• _Exercise directions_: For each line below that includes the string "hubbardInteraction", show the whole line.
>>>>
import Literature.MathematicalPhysics.QuantumLattice.HubbardTwoPointMatsubaraLimit
import Literature.MathematicalPhysics.QuantumLattice.HubbardFermiLiquid
import Literature.MathematicalPhysics.QuantumLattice.HubbardGaugeBound
import HarnessLib

/-!
# The normalised Grassmann two-point function converges to the Hubbard thermal two-point function minus `½δ`

Topic `MathematicalPhysics/QuantumLattice`; the dictionary corollary of the `M → ∞` ("Matsubara UV") bridge
(`HubbardPartitionFunctionMatsubaraLimit`: partition function; `HubbardTwoPointMatsubaraLimit`: two-point numerator)
in the vocabulary of the tree's fact `bgm_two_point_limit` (`HubbardFermiLiquid.hubbardThermalTwoPoint`, the finite-volume
equal-time thermal two-point function `Tr(e^{-βH} c†_{xσ} c_{yσ'})/Tr e^{-βH}` of the Hubbard torus).  For `L ≥ 3`,
`β > 0` and `3e · |U| · L²β · B² < 1` (`B = L⁻² Σ_{k⃗}(2 + β|ξ_{k⃗}|/3)`):

* `tendsto_gaussExpect_twoPoint_div_effPartitionFn` — the RATIO of the Grassmann two-point numerator and the
  Grassmann partition function converges to `Tr(e^{-βH'}c†_{x⃗ₑσ}c_{y⃗ₑσ'})/Tr e^{-βH'} − ½[σ=σ'][x⃗ₑ=y⃗ₑ]`,
  `H' = hubbardTorusWith 2 L 1 U (μ + U/2)` (the constants `e^{-βUL²/4}/Z₀` cancel);
* **`tendsto_grassmannTwoPoint_eq_hubbardThermalTwoPoint_sub`** — for lattice sites `x, y ∈ ℤ²`:
  `∫dμ_{C_M}ψ⁺_{(x̄,0)σ}ψ⁻_{(ȳ,0)σ'}e^{−V} / ∫dμ_{C_M}e^{−V} ⟶ hubbardThermalTwoPoint β U (μ + U/2) L x y σ σ' − ½[σ=σ'][x̄=ȳ]`
  (`x̄ = Torus.proj L x`): the engine's Grassmann representation at covariance chemical potential `μ` (interaction
  `U∫ψ⁺↑ψ⁻↑ψ⁺↓ψ⁻↓`, symmetric frequency truncation) computes the Hubbard model at chemical potential `μ + U/2`, and its
  equal-time two-point function carries the midpoint correction `−½δ`.

## Sources

G. Benfatto, A. Giuliani, V. Mastropietro, Ann. Henri Poincaré 7 (2006) 809–898 = arXiv:cond-mat/0507686, §1.2
(1.2)–(1.4), §2.1 (2.6)–(2.8) [`BenfattoGiulianiMastropietro2006`].
-/

noncomputable section

namespace Literature.MathematicalPhysics.QuantumLattice

open GrassmannAlgebra Finset Filter Literature.Probability.LatticeModels _root_.Topology
open scoped ComplexOrder

variable {L : ℕ} [NeZero L]

/-- **The normalised Grassmann two-point function converges to the Hamiltonian one minus `½δ`**: for `L ≥ 3`, `β > 0`,
`3e|U|L²βB² < 1`,
`∫dμ_{C_M}ψ⁺_{(x⃗ₑ,0)σ}ψ⁻_{(y⃗ₑ,0)σ'}e^{−V} / ∫dμ_{C_M}e^{−V} ⟶ Tr(e^{−βH'}c†_{x⃗ₑσ}c_{y⃗ₑσ'})/Tr e^{−βH'} − ½[σ=σ'][x⃗ₑ=y⃗ₑ]`,
`H' = hubbardTorusWith 2 L 1 U (μ + U/2)`. [cite: BenfattoGiulianiMastropietro2006, §2.1 (2.8)] -/
theorem tendsto_gaussExpect_twoPoint_div_effPartitionFn (hL : 3 ≤ L) {β : ℝ} (hβ : 0 < β) (μ : ℝ) {U : ℝ}
    (σ σ' : Fin 2) (xe ye : TorusSite 2 L)
    (hU : 3 * Real.exp 1 * (|U| * (L : ℝ) ^ 2 * β) *
      ((1 / (L : ℝ) ^ 2) * ∑ q : TorusSite 2 L, (2 + β * |nambuXi L μ q| / 3)) ^ 2 < 1) :
    Tendsto (fun M : ℕ => gaussExpect ℂ (hubbardCovariance L M β μ 0)
        (positionField L M β 0 σ xe 0 * positionField L M β 1 σ' ye 0 * grassmannExp (-(hubbardInteraction L M β U))) /
        effPartitionFn ℂ (hubbardCovariance L M β μ 0) (hubbardInteraction L M β U)) atTop
      (𝓝 ((Matrix.gibbsWeight β (hubbardTorusWith 2 L 1 U (μ + U / 2)) *
            (creation (orb (FermionTorus.ofTorusSite xe) σ) * annihilation (orb (FermionTorus.ofTorusSite ye) σ'))).trace /
          Matrix.partitionFn β (hubbardTorusWith 2 L 1 U (μ + U / 2)) -
        (if σ = σ' ∧ xe = ye then (1 / 2 : ℂ) else 0))) := by
  haveI : Nonempty (Finset (Orb (FermionTorus 2 L))) := ⟨∅⟩
  -- the smallness of the partition-function bridge follows from the (stronger) two-point one
  have hnn : 0 ≤ (|U| * (L : ℝ) ^ 2 * β) *
      ((1 / (L : ℝ) ^ 2) * ∑ q : TorusSite 2 L, (2 + β * |nambuXi L μ q| / 3)) ^ 2 := by positivity
  have hU2 : 2 * Real.exp 1 * (|U| * (L : ℝ) ^ 2 * β) *
      ((1 / (L : ℝ) ^ 2) * ∑ q : TorusSite 2 L, (2 + β * |nambuXi L μ q| / 3)) ^ 2 < 1 := by
    have he : 0 ≤ Real.exp 1 := (Real.exp_pos 1).le
    nlinarith
  have hZ' : Matrix.partitionFn β (hubbardTorusWith 2 L 1 U (μ + U / 2)) ≠ 0 :=
    (Matrix.partitionFn_pos β (isHermitian_hamiltonianWith (fermionTorusGraph 2 L) 1 U (μ + U / 2))).ne'
  have hZ₀ : Matrix.partitionFn β (hubbardTorusWith 2 L 1 0 μ) ≠ 0 :=
    (Matrix.partitionFn_pos β (isHermitian_hamiltonianWith (fermionTorusGraph 2 L) 1 0 μ)).ne'
  have he : ((Real.exp (-(β * U / 4 * (L : ℝ) ^ 2)) : ℝ) : ℂ) ≠ 0 := by exact_mod_cast (Real.exp_pos _).ne'
  have hden : ((Real.exp (-(β * U / 4 * (L : ℝ) ^ 2)) : ℝ) : ℂ) * Matrix.partitionFn β (hubbardTorusWith 2 L 1 U (μ + U / 2)) /
      Matrix.partitionFn β (hubbardTorusWith 2 L 1 0 μ) ≠ 0 :=
    div_ne_zero (mul_ne_zero he hZ') hZ₀
  have key := (tendsto_gaussExpect_twoPoint_eq_trace_div hL hβ μ σ σ' xe ye hU).div
    (tendsto_effPartitionFn_hubbard_eq_partitionFn_div hL hβ μ hU2) hden
  set T : ℂ := (Matrix.gibbsWeight β (hubbardTorusWith 2 L 1 U (μ + U / 2)) *
    (creation (orb (FermionTorus.ofTorusSite xe) σ) * annihilation (orb (FermionTorus.ofTorusSite ye) σ'))).trace with hT
  set Z' : ℂ := Matrix.partitionFn β (hubbardTorusWith 2 L 1 U (μ + U / 2)) with hZ'def
  set Z₀ : ℂ := Matrix.partitionFn β (hubbardTorusWith 2 L 1 0 μ) with hZ₀def
  set e : ℂ := ((Real.exp (-(β * U / 4 * (L : ℝ) ^ 2)) : ℝ) : ℂ) with hedef
  set corr : ℂ := (if σ = σ' ∧ xe = ye then (1 / 2 : ℂ) else 0) with hcorr
  have hlim : e * (T - corr * Z') / Z₀ / (e * Z' / Z₀) = T / Z' - corr := by
    field_simp
  rw [← hlim]
  exact key

/-- **The engine's Grassmann two-point function and the Hubbard thermal two-point function of `bgm_two_point_limit`.**
For `L ≥ 3`, `β > 0`, `3e|U|L²βB² < 1` and lattice sites `x, y ∈ ℤ²` (projected to the torus, `x̄ = Torus.proj L x`):
`∫dμ_{C_M}ψ⁺_{(x̄,0)σ}ψ⁻_{(ȳ,0)σ'}e^{−V_M(U)} / ∫dμ_{C_M}e^{−V_M(U)} ⟶ hubbardThermalTwoPoint β U (μ + U/2) L x y σ σ' − ½[σ=σ'][x̄=ȳ]`
as `M → ∞` — the Grassmann representation at covariance chemical potential `μ` describes the Hubbard torus at `μ + U/2`,
with the midpoint correction at coinciding orbitals. [cite: BenfattoGiulianiMastropietro2006, §2.1 (2.8)] -/
theorem tendsto_grassmannTwoPoint_eq_hubbardThermalTwoPoint_sub (hL : 3 ≤ L) {β : ℝ} (hβ : 0 < β) (μ : ℝ) {U : ℝ}
    (σ σ' : Fin 2) (x y : Site 2)
    (hU : 3 * Real.exp 1 * (|U| * (L : ℝ) ^ 2 * β) *
      ((1 / (L : ℝ) ^ 2) * ∑ q : TorusSite 2 L, (2 + β * |nambuXi L μ q| / 3)) ^ 2 < 1) :
    Tendsto (fun M : ℕ => gaussExpect ℂ (hubbardCovariance L M β μ 0)
        (positionField L M β 0 σ (Torus.proj L x) 0 * positionField L M β 1 σ' (Torus.proj L y) 0 *
          grassmannExp (-(hubbardInteraction L M β U))) /
        effPartitionFn ℂ (hubbardCovariance L M β μ 0) (hubbardInteraction L M β U)) atTop
      (𝓝 (hubbardThermalTwoPoint β U (μ + U / 2) L x y σ σ' -
        (if σ = σ' ∧ Torus.proj L x = Torus.proj L y then (1 / 2 : ℂ) else 0))) := by
  have hval : hubbardThermalTwoPoint β U (μ + U / 2) L x y σ σ' =
      (Matrix.gibbsWeight β (hubbardTorusWith 2 L 1 U (μ + U / 2)) *
          (creation (orb (FermionTorus.ofTorusSite (Torus.proj L x)) σ) *
            annihilation (orb (FermionTorus.ofTorusSite (Torus.proj L y)) σ'))).trace /
        Matrix.partitionFn β (hubbardTorusWith 2 L 1 U (μ + U / 2)) := by
    rw [hubbardThermalTwoPoint, dif_neg (NeZero.ne L), Matrix.thermalCorr, Matrix.gibbsState_apply]
    exact (div_eq_inv_mul _ _).symm
  rw [hval]
  exact tendsto_gaussExpect_twoPoint_div_effPartitionFn hL hβ μ σ σ' (Torus.proj L x) (Torus.proj L y) hU

end Literature.MathematicalPhysics.QuantumLattice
<<<<
• _Expected answer_:
        (positionField L M β 0 σ xe 0 * positionField L M β 1 σ' ye 0 * grassmannExp (-(hubbardInteraction L M β U))) /
        effPartitionFn ℂ (hubbardCovariance L M β μ 0) (hubbardInteraction L M β U)) atTop
          grassmannExp (-(hubbardInteraction L M β U))) /
        effPartitionFn ℂ (hubbardCovariance L M β μ 0) (hubbardInteraction L M β U)) atTop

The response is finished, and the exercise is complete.